Our case was diagnosed as WS1 with 3 major and 2 minor criteria. Diagnostic criteria have been identified in the Waardenburg consortium with the presence of white forelock, heterochromia iridis, and dystopia canthorum. The characteristic clinical features in differentiating WS1 from other WS types are summarized in Table 2. Cutaneous pigmentary defects occur in 8.3-50 percent of WS patients. Piebaldism-like achromic spots may occur and hyperpigmented macules may also be seen. Partial or complete heterochromia iridis occurs in 21-28 percent of patients with WS [5]. Our case had all these clinical findings.

Hearing loss, which is one of the major criteria of the WS consortium, was not present in our patient. WS is reported to account for 2 percent of congenital deafness [11]. This clinical finding is not a universal feature of WS, but penetrance of sensorineural hearing loss has been observed to be 69 percent in WS1 and 87 percent in WS2 after excluding probands ascertained through their hearing loss [5]. Whereas pigmentation abnormalities do not herald any survival problem, hearing loss seems to be the most important prognostic factor because of impairment of life quality and poor cognitive abilities in WS1. The earlier it is diagnosed, cochlear implantation will more easily lead to improvement of speech discrimination and spoken language [12].

Multiple genes have been implicated in the syndrome. Abnormalities in the PAX3 gene (paired box gene 3) accounts for most of WS1 and WS3 patients. MITF (microphthalmia associated transcription factor) gene abnormality is responsible for WS2. WS4 is heterogeneous, with reported mutations in EDN3 (endothelin 3), in its receptor EDNRB (endothelin receptor type B), or in SOX10 (SRY-sex determining region Y-box 10) [11].
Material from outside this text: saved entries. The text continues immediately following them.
import Summits.QuantumAdvantage.QuantumAdvantage.Theorems.CubicForrelationNearExactIsExactTwelveLevelSixCrossCoset

/-!
# Crux `CubicForrelation.NearExactIsExact` (stmt-QuantumAdvantage-14043) — n = 12, level ≥ 6 at budget `Σ e² ≤ 648` (`Φ ≥ 943/1024`): a single bad coset off
  the 9-flat is impossible at off-flat energy `≤ 136`

Certificate seat `b2b-cforr-cert` (gen 15).  HONEST FRAMING: a lemma (standard axioms) for the level-`≥ 6` branch of "is some `Φ ∈ [943/1024, 59/64)`
attained at `n = 12`?" — the `136`-version of `tw15_single_bad_coset_false` (energy `≤ 128`); finite-slice bookkeeping, NOT summit progress.

`tw15_single_bad_coset_false136`: cubic `f, g`, `W_g = 64u''`, `Z = {u'' even} = x_Z ⊕ V₀` 9-flat, `e = u'' − (−1)^f` with off-flat energy
`Σ_{x ∉ Z} e² ≤ 136`; if `e/2` is odd at some `p ∉ Z` but even off `Z ∪ (p ⊕ V₀)`, contradiction: the bad coset has `≥ 16` and `≤ 34` points
with `e/2` odd (6-flat parity, `ws_erm_round`), the CROSS-COSET localisation `tw6_cross_coset` (gen 13) makes the 3-flat parity base-free,
a covering makes it even, and Reed–Muller on the abstract flat gives `≥ 128` odd points.  Verbatim the round-1c of `tw6_off_flat_lt`, which
needed energy `< 128` only to exclude a second bad coset; the counting has slack up to energy `< 256`.

References: J. Ax (1964) / R. J. McEliece (1972); MacWilliams–Sloane (1977) Ch. 13 §3.  Everything below is proved from Mathlib and the
tree; axioms are the standard three.
-/

set_option linter.dupNamespace false -- D-0017: single-problem summit ⇒ `QuantumAdvantage.QuantumAdvantage` by design

noncomputable section

namespace Summit.QuantumAdvantage.QuantumAdvantage.Theorems.CubicForrelation.NearExactIsExact

open Finset
open Literature.Computability.QuantumComplexity
open Literature.Computability.QuantumComplexity.BuzetChailloux (bxor zeroVec bxor_bxor_cancel_left bxor_zeroVec zeroVec_bxor bxor_comm
  bxor_self)
open Literature.Computability.QuantumComplexity.DerivativeWalsh (W)

/-! ### A single bad coset is impossible -/

/-- **One bad coset off the 9-flat is impossible** (off-flat energy `≤ 136`): if `e/2` is odd at `p ∉ Z` and even off `Z ∪ (p ⊕ V₀)`,
contradiction (cross-coset localisation + covering + Reed–Muller on the abstract flat). [this work] -/
theorem tw15_single_bad_coset_false136 (f g : (Fin (6 + 6) → Bool) → Bool) (hf : IsDegLeFun 3 f) (hg : IsDegLeFun 3 g)
    (u'' : (Fin (6 + 6) → Bool) → ℤ) (hu'' : ∀ x, W (fun y => signOf (g y)) x = (2 : ℝ) ^ 6 * (u'' x : ℝ))
    (V₀ : Finset (Fin (6 + 6) → Bool)) (xZ : Fin (6 + 6) → Bool) (h0 : zeroVec ∈ V₀)
    (hadd : ∀ a ∈ V₀, ∀ b ∈ V₀, bxor a b ∈ V₀) (hcardV9 : #V₀ = 2 ^ 9)
    (hS : (univ.filter fun x : Fin (6 + 6) → Bool => ¬ Odd (u'' x)) = V₀.image (bxor xZ))
    (hoff_le : ∑ x ∈ univ.filter (fun x => x ∉ (univ.filter fun x : Fin (6 + 6) → Bool => ¬ Odd (u'' x))),
      (u'' x - sZ (f x)) ^ 2 ≤ 136)
    (p : Fin (6 + 6) → Bool) (hp : p ∉ (univ.filter fun x : Fin (6 + 6) → Bool => ¬ Odd (u'' x)))
    (hpodd : Odd ((u'' p - sZ (f p)) / 2))
    (hsingle : ∀ z, z ∉ (univ.filter fun x : Fin (6 + 6) → Bool => ¬ Odd (u'' x)) → z ∉ V₀.image (bxor p) →
      Even ((u'' z - sZ (f z)) / 2)) : False := by
  classical
  set Z := univ.filter (fun x : Fin (6 + 6) → Bool => ¬ Odd (u'' x)) with hZdef
  have hmemZ : ∀ x, x ∈ Z ↔ ¬ Odd (u'' x) := fun x => by simp [hZdef]
  set u : (Fin (6 + 6) → Bool) → ℤ := fun x => 4 * u'' x with hudef
  have hu : ∀ x, W (fun y => signOf (g y)) x = (2 : ℝ) ^ 4 * (u x : ℝ) := by
    intro x; rw [hu'' x]; simp only [u]; push_cast; ring
  set e : (Fin (6 + 6) → Bool) → ℤ := fun x => u'' x - sZ (f x) with hedef
  have hFe : ∀ y, u y - 4 * sZ (f y) = 4 * e y := fun y => by simp only [u, e]; ring
  have heeven : ∀ x, x ∉ Z → Even (e x) := by
    intro x hx
    have hodd : Odd (u'' x) := not_not.1 fun h => hx ((hmemZ x).2 h)
    rcases tp_sZ_cases (f x) with hs | hs <;> simp only [e] <;> rw [hs]
    · exact Int.even_sub.2 (iff_of_false (Int.not_even_iff_odd.2 hodd) (by decide))
    · exact Int.even_sub.2 (iff_of_false (Int.not_even_iff_odd.2 hodd) (by decide))
  have hPV' : ∀ x, x ∉ Z → ∀ a ∈ V₀, bxor x a ∉ Z := fun x hx a ha => fl1_coset_out' hadd hS hx ha

  -- flat sums of `4e = u − 4s`: `16 ∣` on 6-flats, `32 ∣` on 7-flats
  have hflat6 : ∀ (b : Fin (6 + 6) → Bool) (a : Fin 6 → Fin (6 + 6) → Bool),
      (4 : ℤ) ∣ ∑ ε : Fin 6 → Bool, e (fun j => b j ^^ decide (Odd #(univ.filter fun i => ε i && a i j))) := by
    intro b a
    have h1 := fs_flat_sum_dvd (e := 4) g u hg hu b a (by norm_num)
    obtain ⟨zf, hzf⟩ := sl_sum_sZ_flat f hf b a
    have hzf' : ∑ ε : Fin 6 → Bool, 4 * sZ (f (fun j => b j ^^ decide (Odd #(univ.filter fun i => ε i && a i j)))) = 16 * zf := by
      rw [← mul_sum, hzf]; norm_num; ring
    have h1' : (16 : ℤ) ∣ ∑ ε : Fin 6 → Bool, u (fun j => b j ^^ decide (Odd #(univ.filter fun i => ε i && a i j))) := by
      have e16 : (2 : ℤ) ^ 4 = 16 := by norm_num
      rw [e16] at h1; exact h1
    have h2 : (16 : ℤ) ∣ ∑ ε : Fin 6 → Bool, (u (fun j => b j ^^ decide (Odd #(univ.filter fun i => ε i && a i j))) -
        4 * sZ (f (fun j => b j ^^ decide (Odd #(univ.filter fun i => ε i && a i j))))) := by
      rw [sum_sub_distrib, hzf']
      exact dvd_sub h1' (Dvd.intro _ rfl)
    have h3 : ∑ ε : Fin 6 → Bool, (u (fun j => b j ^^ decide (Odd #(univ.filter fun i => ε i && a i j))) -
        4 * sZ (f (fun j => b j ^^ decide (Odd #(univ.filter fun i => ε i && a i j))))) =
        4 * ∑ ε : Fin 6 → Bool, e (fun j => b j ^^ decide (Odd #(univ.filter fun i => ε i && a i j))) := by
      rw [mul_sum]; exact sum_congr rfl fun ε _ => hFe _
    rw [h3] at h2
    obtain ⟨k, hk⟩ := h2
    exact ⟨k, by linarith⟩
  -- OFF-Z KILL, round 1: `4 ∣ e` off `Z`
  have hcos_out : ∀ p, p ∉ Z → ∀ b ∈ V₀.image (bxor p), b ∉ Z := by
    intro p hp b hb
    obtain ⟨v, hv, rfl⟩ := mem_image.1 hb
    exact hPV' p hp v hv
  have hoff_count : ∀ (T : Finset (Fin (6 + 6) → Bool)) (c : ℤ), (∀ x ∈ T, x ∉ Z) → (∀ x ∈ T, c ≤ e x ^ 2) →
      c * #T ≤ 136 := by
    intro T c hT hc
    calc c * #T = ∑ x ∈ T, c := by rw [sum_const, nsmul_eq_mul, mul_comm]
      _ ≤ ∑ x ∈ T, e x ^ 2 := sum_le_sum hc
      _ ≤ ∑ x ∈ univ.filter (fun x => x ∉ Z), e x ^ 2 :=
          sum_le_sum_of_subset_of_nonneg (fun x hx => mem_filter.2 ⟨mem_univ _, hT x hx⟩) fun x _ _ => sq_nonneg _
      _ ≤ 136 := hoff_le
  have hxZ : xZ ∈ Z := by rw [hS]; exact mem_image.2 ⟨zeroVec, h0, bxor_zeroVec xZ⟩
  have hPV : ∀ x, x ∈ Z → ∀ a ∈ V₀, bxor x a ∈ Z := fun x hx a ha => fl1_coset_vadd hadd hS hx ha
  have hp2 : ∀ y, y ∉ Z → e y = 2 * (e y / 2) := fun y hy =>
    (Int.mul_ediv_cancel' (even_iff_two_dvd.1 (heeven y hy))).symm
  have hcost4 : ∀ x, x ∉ Z → Odd (e x / 2) → 4 ≤ e x ^ 2 := by
    intro x hx hodd
    have h0' := Int.odd_iff.1 hodd
    have h2 := hp2 x hx
    have : e x ≤ -2 ∨ 2 ≤ e x := by omega
    have := tp_sq_ge (k := 2) (by norm_num) this
    linarith
  -- round 1a: in a coset `p ⊕ V₀` (`p ∉ Z`) `e/2` is even, or odd at `≥ 16` points (6-flat parity + Reed–Muller on the abstract flat)
  have hdich : ∀ p, p ∉ Z → (∀ x ∈ V₀.image (bxor p), Even (e x / 2)) ∨
      16 ≤ #((V₀.image (bxor p)).filter fun x => Odd (e x / 2)) := by
    intro p hp
    rcases ws_erm_round V₀ h0 hadd hcardV9 p (fun y => e y / 2) 5 (fun b hb a ha => by
        have hpts : ∀ ε : Fin (5 + 1) → Bool, (fun j => b j ^^ decide (Odd #(univ.filter fun i => ε i && a i j))) ∉ Z :=
          fun ε => ws_flatPt_mem V₀ h0 (· ∉ Z) hPV' (5 + 1) b (hcos_out p hp b hb) a ha ε
        have h4 := hflat6 b a
        rw [sum_congr rfl fun ε _ => hp2 _ (hpts ε), ← mul_sum] at h4
        obtain ⟨k, hk⟩ := h4
        exact ⟨k, by linarith⟩) with hev | hbig
    · exact Or.inl hev
    · right; norm_num at hbig; omega
  have hbad_of_odd : ∀ p, p ∉ Z → Odd (e p / 2) → 16 ≤ #((V₀.image (bxor p)).filter fun x => Odd (e x / 2)) := by
    intro p hp hpodd
    refine (hdich p hp).resolve_left fun h => ?_
    exact (Int.not_even_iff_odd.2 hpodd) (h p (mem_image.2 ⟨zeroVec, h0, bxor_zeroVec p⟩))
  change Odd (e p / 2) at hpodd
  change ∀ z, z ∉ Z → z ∉ V₀.image (bxor p) → Even (e z / 2) at hsingle
  have hbad := hbad_of_odd p hp hpodd
  have hbad_le : #((V₀.image (bxor p)).filter fun x => Odd (e x / 2)) ≤ 34 := by
    have h := hoff_count ((V₀.image (bxor p)).filter fun x => Odd (e x / 2)) 4
      (fun x hx => hcos_out p hp x (mem_filter.1 hx).1)
      (fun x hx => hcost4 x (hcos_out p hp x (mem_filter.1 hx).1) (mem_filter.1 hx).2)
    have : (#((V₀.image (bxor p)).filter fun x => Odd (e x / 2)) : ℤ) ≤ 34 := by linarith
    exact_mod_cast this
  have hout4 : ∀ y, y ∈ V₀.image (bxor p) → ∀ z, z ∉ Z → bxor z (bxor xZ y) ∉ Z → (4 : ℤ) ∣ e z := by
    intro y hy z hz hzw
    have hzC : z ∉ V₀.image (bxor p) := by
      intro hzC
      apply hzw
      obtain ⟨v, hv, rfl⟩ := mem_image.1 hzC
      obtain ⟨v', hv', rfl⟩ := mem_image.1 hy
      have e2 : bxor (bxor p v) (bxor xZ (bxor p v')) = bxor xZ (bxor v v') := by
        funext j; simp only [bxor]; cases p j <;> cases v j <;> cases xZ j <;> cases v' j <;> rfl
      rw [e2]; exact hPV _ hxZ _ (hadd v hv v' hv')
    obtain ⟨k, hk⟩ := hsingle z hz hzC
    exact ⟨k, by rw [hp2 z hz, hk]; ring⟩
  -- the 3-flat parity `N(y)` is constant mod 2 over the bad coset
  have hkey : ∀ y, y ∈ V₀.image (bxor p) → ∀ a : Fin 3 → Fin (6 + 6) → Bool, (∀ i, a i ∈ V₀) →
      (4 : ℤ) ∣ ∑ ε : Fin 3 → Bool, e (fun j => xZ j ^^ decide (Odd #(univ.filter fun i => ε i && a i j))) +
        2 * #((univ : Finset (Fin 3 → Bool)).filter fun ε =>
          Odd (e (fun j => y j ^^ decide (Odd #(univ.filter fun i => ε i && a i j))) / 2)) := by
    intro y hy a ha
    have ea : a = ![a 0, a 1, a 2] := by funext i; fin_cases i <;> rfl
    have h := tw6_cross_coset f g hf hg u'' hu'' V₀ xZ h0 hadd hcardV9 hS y (hcos_out p hp y hy) (hout4 y hy) (ha 0) (ha 1) (ha 2)
    rw [← ea] at h
    -- `Σ_{y-flat} e ≡ 2·N(y) (mod 4)`
    have hpts : ∀ ε : Fin 3 → Bool, (fun j => y j ^^ decide (Odd #(univ.filter fun i => ε i && a i j))) ∉ Z :=
      fun ε => ws_flatPt_mem V₀ h0 (· ∉ Z) hPV' 3 y (hcos_out p hp y hy) a ha ε
    have hterm : ∀ ε : Fin 3 → Bool, (4 : ℤ) ∣ e (fun j => y j ^^ decide (Odd #(univ.filter fun i => ε i && a i j))) -
        2 * (if Odd (e (fun j => y j ^^ decide (Odd #(univ.filter fun i => ε i && a i j))) / 2) then 1 else 0) := by
      intro ε
      have h2 := hp2 _ (hpts ε)
      by_cases ho : Odd (e (fun j => y j ^^ decide (Odd #(univ.filter fun i => ε i && a i j))) / 2)
      · rw [if_pos ho]; have := Int.odd_iff.1 ho; omega
      · rw [if_neg ho]; have := Int.even_iff.1 (Int.not_odd_iff_even.1 ho); omega
    have hsum4 : (4 : ℤ) ∣ ∑ ε : Fin 3 → Bool, (e (fun j => y j ^^ decide (Odd #(univ.filter fun i => ε i && a i j))) -
        2 * (if Odd (e (fun j => y j ^^ decide (Odd #(univ.filter fun i => ε i && a i j))) / 2) then 1 else 0)) :=
      dvd_sum fun ε _ => hterm ε
    rw [sum_sub_distrib, ← mul_sum, sum_boole] at hsum4
    push_cast at hsum4
    obtain ⟨k1, hk1⟩ := h
    obtain ⟨k2, hk2⟩ := hsum4
    exact ⟨k1 - k2, by linarith⟩
  have hpar : ∀ y, y ∈ V₀.image (bxor p) → ∀ y', y' ∈ V₀.image (bxor p) → ∀ a : Fin 3 → Fin (6 + 6) → Bool, (∀ i, a i ∈ V₀) →
      (Even #((univ : Finset (Fin 3 → Bool)).filter fun ε =>
          Odd (e (fun j => y j ^^ decide (Odd #(univ.filter fun i => ε i && a i j))) / 2)) ↔
       Even #((univ : Finset (Fin 3 → Bool)).filter fun ε =>
          Odd (e (fun j => y' j ^^ decide (Odd #(univ.filter fun i => ε i && a i j))) / 2))) := by
    intro y hy y' hy' a ha
    obtain ⟨k1, hk1⟩ := hkey y hy a ha
    obtain ⟨k2, hk2⟩ := hkey y' hy' a ha
    rw [Nat.even_iff, Nat.even_iff]
    omega
  -- if odd somewhere, the coset is covered by 8 translates of the bad set: `512 ≤ 8·34`
  have heven3 : ∀ y, y ∈ V₀.image (bxor p) → ∀ a : Fin 3 → Fin (6 + 6) → Bool, (∀ i, a i ∈ V₀) →
      Even #((univ : Finset (Fin 3 → Bool)).filter fun ε =>
          Odd (e (fun j => y j ^^ decide (Odd #(univ.filter fun i => ε i && a i j))) / 2)) := by
    intro y hy a ha
    by_contra hodd
    have hall : ∀ y', y' ∈ V₀.image (bxor p) → ∃ ε : Fin 3 → Bool,
        Odd (e (fun j => y' j ^^ decide (Odd #(univ.filter fun i => ε i && a i j))) / 2) := by
      intro y' hy'
      have hodd' : ¬ Even #((univ : Finset (Fin 3 → Bool)).filter fun ε =>
          Odd (e (fun j => y' j ^^ decide (Odd #(univ.filter fun i => ε i && a i j))) / 2)) :=
        fun h' => hodd ((hpar y hy y' hy' a ha).2 h')
      by_contra hnone
      push Not at hnone
      apply hodd'
      rw [filter_false_of_mem (fun ε _ => hnone ε), card_empty]
      exact ⟨0, rfl⟩
    have hv : ∀ ε : Fin 3 → Bool, (fun j => zeroVec j ^^ decide (Odd #(univ.filter fun i => ε i && a i j))) ∈ V₀ :=
      fun ε => ws_flatPt_mem V₀ h0 (· ∈ V₀) (fun x hx b hb' => hadd x hx b hb') 3 zeroVec h0 a ha ε
    have hcover : V₀.image (bxor p) ⊆ (univ : Finset (Fin 3 → Bool)).biUnion (fun ε => (V₀.image (bxor p)).filter fun y' =>
        Odd (e (bxor y' (fun j => zeroVec j ^^ decide (Odd #(univ.filter fun i => ε i && a i j)))) / 2)) := by
      intro y' hy'
      obtain ⟨ε, hε⟩ := hall y' hy'
      rw [ws_flatPt_eq_bxor] at hε
      exact mem_biUnion.2 ⟨ε, mem_univ _, mem_filter.2 ⟨hy', hε⟩⟩
    have hcard := (card_le_card hcover).trans card_biUnion_le
    rw [sum_congr rfl fun ε _ => ws_card_translate V₀ (V₀.image (bxor p)) p hadd rfl (hv ε) (fun y' => Odd (e y' / 2)),
      sum_const, card_univ, Fintype.card_fun, Fintype.card_bool, Fintype.card_fin, smul_eq_mul] at hcard
    have hC : #(V₀.image (bxor p)) = 512 := by
      rw [card_image_of_injective _ (fun a b h => by simpa using congrArg (bxor p) h), hcardV9]; norm_num
    rw [hC] at hcard
    have : #((V₀.image (bxor p)).filter fun y' => Odd (e y' / 2)) ≤ 34 := hbad_le
    omega
  -- Reed–Muller (r = 2) on the bad coset: `≥ 128` odd points, or none — both absurd
  rcases ws_erm_round V₀ h0 hadd hcardV9 p (fun z => e z / 2) 2 (fun b hb a ha =>
      even_iff_two_dvd.1 ((tw_even_sum_iff univ (fun ε : Fin (2 + 1) → Bool =>
        e (fun j => b j ^^ decide (Odd #(univ.filter fun i => ε i && a i j))) / 2)).2 (heven3 b hb a ha))) with hev | hbig
  · exact (Int.not_even_iff_odd.2 hpodd) (hev p (mem_image.2 ⟨zeroVec, h0, bxor_zeroVec p⟩))
  · norm_num at hbig
    omega

end Summit.QuantumAdvantage.QuantumAdvantage.Theorems.CubicForrelation.NearExactIsExact

end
The PAX3 gene on chromosome 2q35 is a transcription factor that plays a major role in embryogenesis [13]. WS1 is inherited in an autosomal dominant manner. The majority of probands have an affected parent, whereas a minority of probands do not have an affected parent ane are presumed to have a de novo mutation [7]. We could not perform the PAX3 gene sequence and deletion/duplication analysis in our case, but it seems to be a de novo mutation because the patient has healthy parents and family members.